**Task requirements**
Of the lines below, write out exactly those from the line with "domains of these" through the line with "𝒪_k^× | log_k", both included, and skip the rest.

**Exercise data**
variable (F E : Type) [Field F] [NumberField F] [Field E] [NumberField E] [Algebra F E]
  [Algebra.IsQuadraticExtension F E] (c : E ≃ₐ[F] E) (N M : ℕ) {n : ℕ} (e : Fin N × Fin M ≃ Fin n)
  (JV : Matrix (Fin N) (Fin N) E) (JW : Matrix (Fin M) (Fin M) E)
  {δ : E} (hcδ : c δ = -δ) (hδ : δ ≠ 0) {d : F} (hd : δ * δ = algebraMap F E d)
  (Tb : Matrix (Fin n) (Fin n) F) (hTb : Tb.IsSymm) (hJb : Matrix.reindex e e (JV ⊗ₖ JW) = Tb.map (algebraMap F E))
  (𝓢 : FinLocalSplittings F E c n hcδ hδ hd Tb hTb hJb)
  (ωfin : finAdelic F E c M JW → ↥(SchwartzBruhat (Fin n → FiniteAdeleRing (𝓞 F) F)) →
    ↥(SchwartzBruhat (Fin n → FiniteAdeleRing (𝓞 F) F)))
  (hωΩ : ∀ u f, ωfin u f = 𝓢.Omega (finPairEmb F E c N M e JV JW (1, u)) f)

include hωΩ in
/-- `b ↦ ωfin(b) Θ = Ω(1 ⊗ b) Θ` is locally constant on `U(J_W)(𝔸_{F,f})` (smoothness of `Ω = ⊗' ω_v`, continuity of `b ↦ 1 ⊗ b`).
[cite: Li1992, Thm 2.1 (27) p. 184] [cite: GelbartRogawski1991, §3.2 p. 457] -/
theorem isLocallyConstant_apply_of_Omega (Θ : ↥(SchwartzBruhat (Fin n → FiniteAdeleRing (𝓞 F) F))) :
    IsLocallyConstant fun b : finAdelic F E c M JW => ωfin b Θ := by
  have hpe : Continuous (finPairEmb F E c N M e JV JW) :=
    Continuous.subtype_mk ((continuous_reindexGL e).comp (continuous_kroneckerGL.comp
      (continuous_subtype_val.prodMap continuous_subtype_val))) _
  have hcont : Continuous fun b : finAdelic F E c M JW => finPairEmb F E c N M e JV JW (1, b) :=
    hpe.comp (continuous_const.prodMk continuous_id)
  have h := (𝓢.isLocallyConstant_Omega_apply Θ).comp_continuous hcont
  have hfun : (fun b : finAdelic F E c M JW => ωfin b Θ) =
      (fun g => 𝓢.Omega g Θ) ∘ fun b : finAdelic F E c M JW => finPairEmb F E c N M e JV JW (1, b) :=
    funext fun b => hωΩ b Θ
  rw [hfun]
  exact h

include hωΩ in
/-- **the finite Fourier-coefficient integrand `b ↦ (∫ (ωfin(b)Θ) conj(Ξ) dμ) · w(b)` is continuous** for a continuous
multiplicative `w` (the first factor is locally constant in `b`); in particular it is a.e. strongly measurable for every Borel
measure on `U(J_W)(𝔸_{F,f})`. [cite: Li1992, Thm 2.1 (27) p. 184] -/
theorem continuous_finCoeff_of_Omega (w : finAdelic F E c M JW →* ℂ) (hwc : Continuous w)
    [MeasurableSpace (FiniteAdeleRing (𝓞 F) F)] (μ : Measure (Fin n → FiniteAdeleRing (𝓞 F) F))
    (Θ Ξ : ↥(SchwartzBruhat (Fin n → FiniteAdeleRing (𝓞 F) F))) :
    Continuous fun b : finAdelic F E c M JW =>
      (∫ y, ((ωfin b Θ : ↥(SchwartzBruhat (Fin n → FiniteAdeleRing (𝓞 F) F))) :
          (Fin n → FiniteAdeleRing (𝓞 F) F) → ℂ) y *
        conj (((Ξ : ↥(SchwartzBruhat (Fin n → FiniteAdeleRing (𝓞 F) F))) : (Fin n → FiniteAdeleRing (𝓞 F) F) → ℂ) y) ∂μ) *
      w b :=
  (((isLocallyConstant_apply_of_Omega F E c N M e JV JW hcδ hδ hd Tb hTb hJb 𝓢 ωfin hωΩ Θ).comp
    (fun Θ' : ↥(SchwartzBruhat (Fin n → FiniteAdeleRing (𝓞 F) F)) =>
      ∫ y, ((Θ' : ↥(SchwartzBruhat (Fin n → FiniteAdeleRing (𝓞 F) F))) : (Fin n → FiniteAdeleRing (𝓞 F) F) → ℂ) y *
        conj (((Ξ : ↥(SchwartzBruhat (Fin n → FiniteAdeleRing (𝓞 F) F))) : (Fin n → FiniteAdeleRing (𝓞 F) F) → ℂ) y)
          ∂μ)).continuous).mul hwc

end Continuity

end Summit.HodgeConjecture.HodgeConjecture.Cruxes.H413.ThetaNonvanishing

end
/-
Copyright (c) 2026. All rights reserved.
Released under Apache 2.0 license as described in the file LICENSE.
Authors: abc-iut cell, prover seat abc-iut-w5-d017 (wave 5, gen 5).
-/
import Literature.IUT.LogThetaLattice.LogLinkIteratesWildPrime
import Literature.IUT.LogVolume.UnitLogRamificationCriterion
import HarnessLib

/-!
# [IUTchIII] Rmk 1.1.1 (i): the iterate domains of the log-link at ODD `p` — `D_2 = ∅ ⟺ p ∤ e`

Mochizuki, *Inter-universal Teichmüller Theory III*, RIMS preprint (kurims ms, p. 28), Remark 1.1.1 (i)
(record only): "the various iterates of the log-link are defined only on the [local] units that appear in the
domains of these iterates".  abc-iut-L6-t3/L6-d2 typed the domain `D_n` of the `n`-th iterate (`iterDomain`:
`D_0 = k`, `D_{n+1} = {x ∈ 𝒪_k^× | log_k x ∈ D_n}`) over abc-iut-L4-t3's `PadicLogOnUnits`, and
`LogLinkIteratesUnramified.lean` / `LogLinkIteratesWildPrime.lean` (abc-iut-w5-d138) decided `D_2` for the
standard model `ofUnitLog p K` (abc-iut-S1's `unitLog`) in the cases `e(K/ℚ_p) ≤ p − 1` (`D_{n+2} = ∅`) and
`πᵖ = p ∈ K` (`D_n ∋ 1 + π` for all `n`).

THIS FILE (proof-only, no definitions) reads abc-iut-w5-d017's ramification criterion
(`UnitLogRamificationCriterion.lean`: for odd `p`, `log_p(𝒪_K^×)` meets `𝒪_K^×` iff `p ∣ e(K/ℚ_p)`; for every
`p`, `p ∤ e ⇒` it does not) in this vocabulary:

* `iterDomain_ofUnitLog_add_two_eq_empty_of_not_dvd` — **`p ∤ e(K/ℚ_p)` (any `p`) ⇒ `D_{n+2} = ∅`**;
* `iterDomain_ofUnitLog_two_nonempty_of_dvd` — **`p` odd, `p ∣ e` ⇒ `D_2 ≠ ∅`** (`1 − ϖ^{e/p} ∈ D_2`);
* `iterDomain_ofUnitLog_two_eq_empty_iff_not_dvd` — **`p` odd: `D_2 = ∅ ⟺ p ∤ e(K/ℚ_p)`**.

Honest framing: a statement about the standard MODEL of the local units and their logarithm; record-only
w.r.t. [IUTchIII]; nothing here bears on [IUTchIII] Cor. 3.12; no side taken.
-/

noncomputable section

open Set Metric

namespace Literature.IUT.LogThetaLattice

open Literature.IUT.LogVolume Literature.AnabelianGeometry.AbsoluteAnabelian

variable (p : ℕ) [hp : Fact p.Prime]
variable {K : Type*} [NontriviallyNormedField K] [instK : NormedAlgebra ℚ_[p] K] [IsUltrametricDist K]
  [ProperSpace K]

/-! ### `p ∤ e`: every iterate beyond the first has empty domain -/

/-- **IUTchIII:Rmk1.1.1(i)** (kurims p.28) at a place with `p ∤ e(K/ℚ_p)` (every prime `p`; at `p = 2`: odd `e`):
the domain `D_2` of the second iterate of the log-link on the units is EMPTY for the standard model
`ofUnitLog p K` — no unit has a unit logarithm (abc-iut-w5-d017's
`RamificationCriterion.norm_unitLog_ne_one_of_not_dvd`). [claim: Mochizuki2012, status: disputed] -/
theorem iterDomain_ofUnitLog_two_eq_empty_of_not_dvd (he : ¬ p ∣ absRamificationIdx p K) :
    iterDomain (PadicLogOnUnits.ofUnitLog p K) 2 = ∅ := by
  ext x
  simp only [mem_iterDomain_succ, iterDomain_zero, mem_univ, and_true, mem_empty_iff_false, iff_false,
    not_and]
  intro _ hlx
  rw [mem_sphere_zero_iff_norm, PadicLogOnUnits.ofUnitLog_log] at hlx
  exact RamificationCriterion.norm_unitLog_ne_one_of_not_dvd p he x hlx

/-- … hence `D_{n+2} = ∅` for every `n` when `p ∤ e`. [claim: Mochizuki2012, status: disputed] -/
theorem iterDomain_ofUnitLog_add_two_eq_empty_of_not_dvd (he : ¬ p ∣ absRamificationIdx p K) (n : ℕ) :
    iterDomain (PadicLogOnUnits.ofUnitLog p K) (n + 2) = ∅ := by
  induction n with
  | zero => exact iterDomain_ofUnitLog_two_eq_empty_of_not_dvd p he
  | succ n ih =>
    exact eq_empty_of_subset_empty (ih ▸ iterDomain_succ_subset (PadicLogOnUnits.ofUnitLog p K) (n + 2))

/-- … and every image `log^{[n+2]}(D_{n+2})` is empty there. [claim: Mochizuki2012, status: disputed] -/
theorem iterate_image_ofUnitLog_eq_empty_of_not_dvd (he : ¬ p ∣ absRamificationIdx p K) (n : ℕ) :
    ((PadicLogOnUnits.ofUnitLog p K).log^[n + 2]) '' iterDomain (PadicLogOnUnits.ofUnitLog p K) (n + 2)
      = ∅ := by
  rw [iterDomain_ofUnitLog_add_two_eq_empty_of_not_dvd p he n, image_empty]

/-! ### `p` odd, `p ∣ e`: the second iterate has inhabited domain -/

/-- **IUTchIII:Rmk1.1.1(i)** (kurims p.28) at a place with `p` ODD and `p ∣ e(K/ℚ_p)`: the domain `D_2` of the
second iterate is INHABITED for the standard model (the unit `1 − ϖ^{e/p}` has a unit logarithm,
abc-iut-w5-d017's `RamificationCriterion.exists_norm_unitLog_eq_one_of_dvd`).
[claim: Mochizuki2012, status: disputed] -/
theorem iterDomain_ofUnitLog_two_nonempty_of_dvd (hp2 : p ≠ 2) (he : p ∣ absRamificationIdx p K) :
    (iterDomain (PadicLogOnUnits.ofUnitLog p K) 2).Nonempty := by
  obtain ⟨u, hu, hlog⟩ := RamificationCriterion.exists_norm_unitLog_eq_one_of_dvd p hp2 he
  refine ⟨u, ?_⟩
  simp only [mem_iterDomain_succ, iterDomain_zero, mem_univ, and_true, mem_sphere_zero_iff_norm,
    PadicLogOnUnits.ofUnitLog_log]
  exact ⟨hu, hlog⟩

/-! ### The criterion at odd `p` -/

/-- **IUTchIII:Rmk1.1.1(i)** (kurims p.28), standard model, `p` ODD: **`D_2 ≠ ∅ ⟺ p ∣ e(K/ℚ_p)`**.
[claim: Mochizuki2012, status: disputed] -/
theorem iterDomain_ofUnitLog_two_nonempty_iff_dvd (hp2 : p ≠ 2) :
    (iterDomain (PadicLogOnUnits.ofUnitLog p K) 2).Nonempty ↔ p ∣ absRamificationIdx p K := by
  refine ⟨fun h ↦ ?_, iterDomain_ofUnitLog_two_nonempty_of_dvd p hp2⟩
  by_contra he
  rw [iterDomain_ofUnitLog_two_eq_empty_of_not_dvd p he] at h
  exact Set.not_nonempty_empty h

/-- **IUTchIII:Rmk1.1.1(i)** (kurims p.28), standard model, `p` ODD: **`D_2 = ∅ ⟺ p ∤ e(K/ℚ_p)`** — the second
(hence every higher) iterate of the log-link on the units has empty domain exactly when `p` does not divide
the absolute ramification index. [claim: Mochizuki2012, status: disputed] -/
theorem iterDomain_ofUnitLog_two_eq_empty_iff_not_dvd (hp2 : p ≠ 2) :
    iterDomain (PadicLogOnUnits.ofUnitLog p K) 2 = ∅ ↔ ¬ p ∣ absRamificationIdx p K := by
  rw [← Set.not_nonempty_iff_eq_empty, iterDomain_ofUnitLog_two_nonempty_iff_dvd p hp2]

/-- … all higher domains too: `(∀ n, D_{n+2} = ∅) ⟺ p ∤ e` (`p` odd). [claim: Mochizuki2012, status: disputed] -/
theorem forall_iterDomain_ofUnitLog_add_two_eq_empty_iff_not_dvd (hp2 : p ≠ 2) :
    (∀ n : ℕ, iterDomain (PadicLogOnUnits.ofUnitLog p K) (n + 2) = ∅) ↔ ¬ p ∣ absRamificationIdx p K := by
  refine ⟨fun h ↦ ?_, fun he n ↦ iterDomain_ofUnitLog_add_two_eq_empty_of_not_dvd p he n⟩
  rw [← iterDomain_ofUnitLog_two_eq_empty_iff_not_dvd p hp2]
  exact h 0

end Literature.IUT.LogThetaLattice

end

**Exercise result**
domains of these iterates".  abc-iut-L6-t3/L6-d2 typed the domain `D_n` of the `n`-th iterate (`iterDomain`:
`D_0 = k`, `D_{n+1} = {x ∈ 𝒪_k^× | log_k x ∈ D_n}`) over abc-iut-L4-t3's `PadicLogOnUnits`, and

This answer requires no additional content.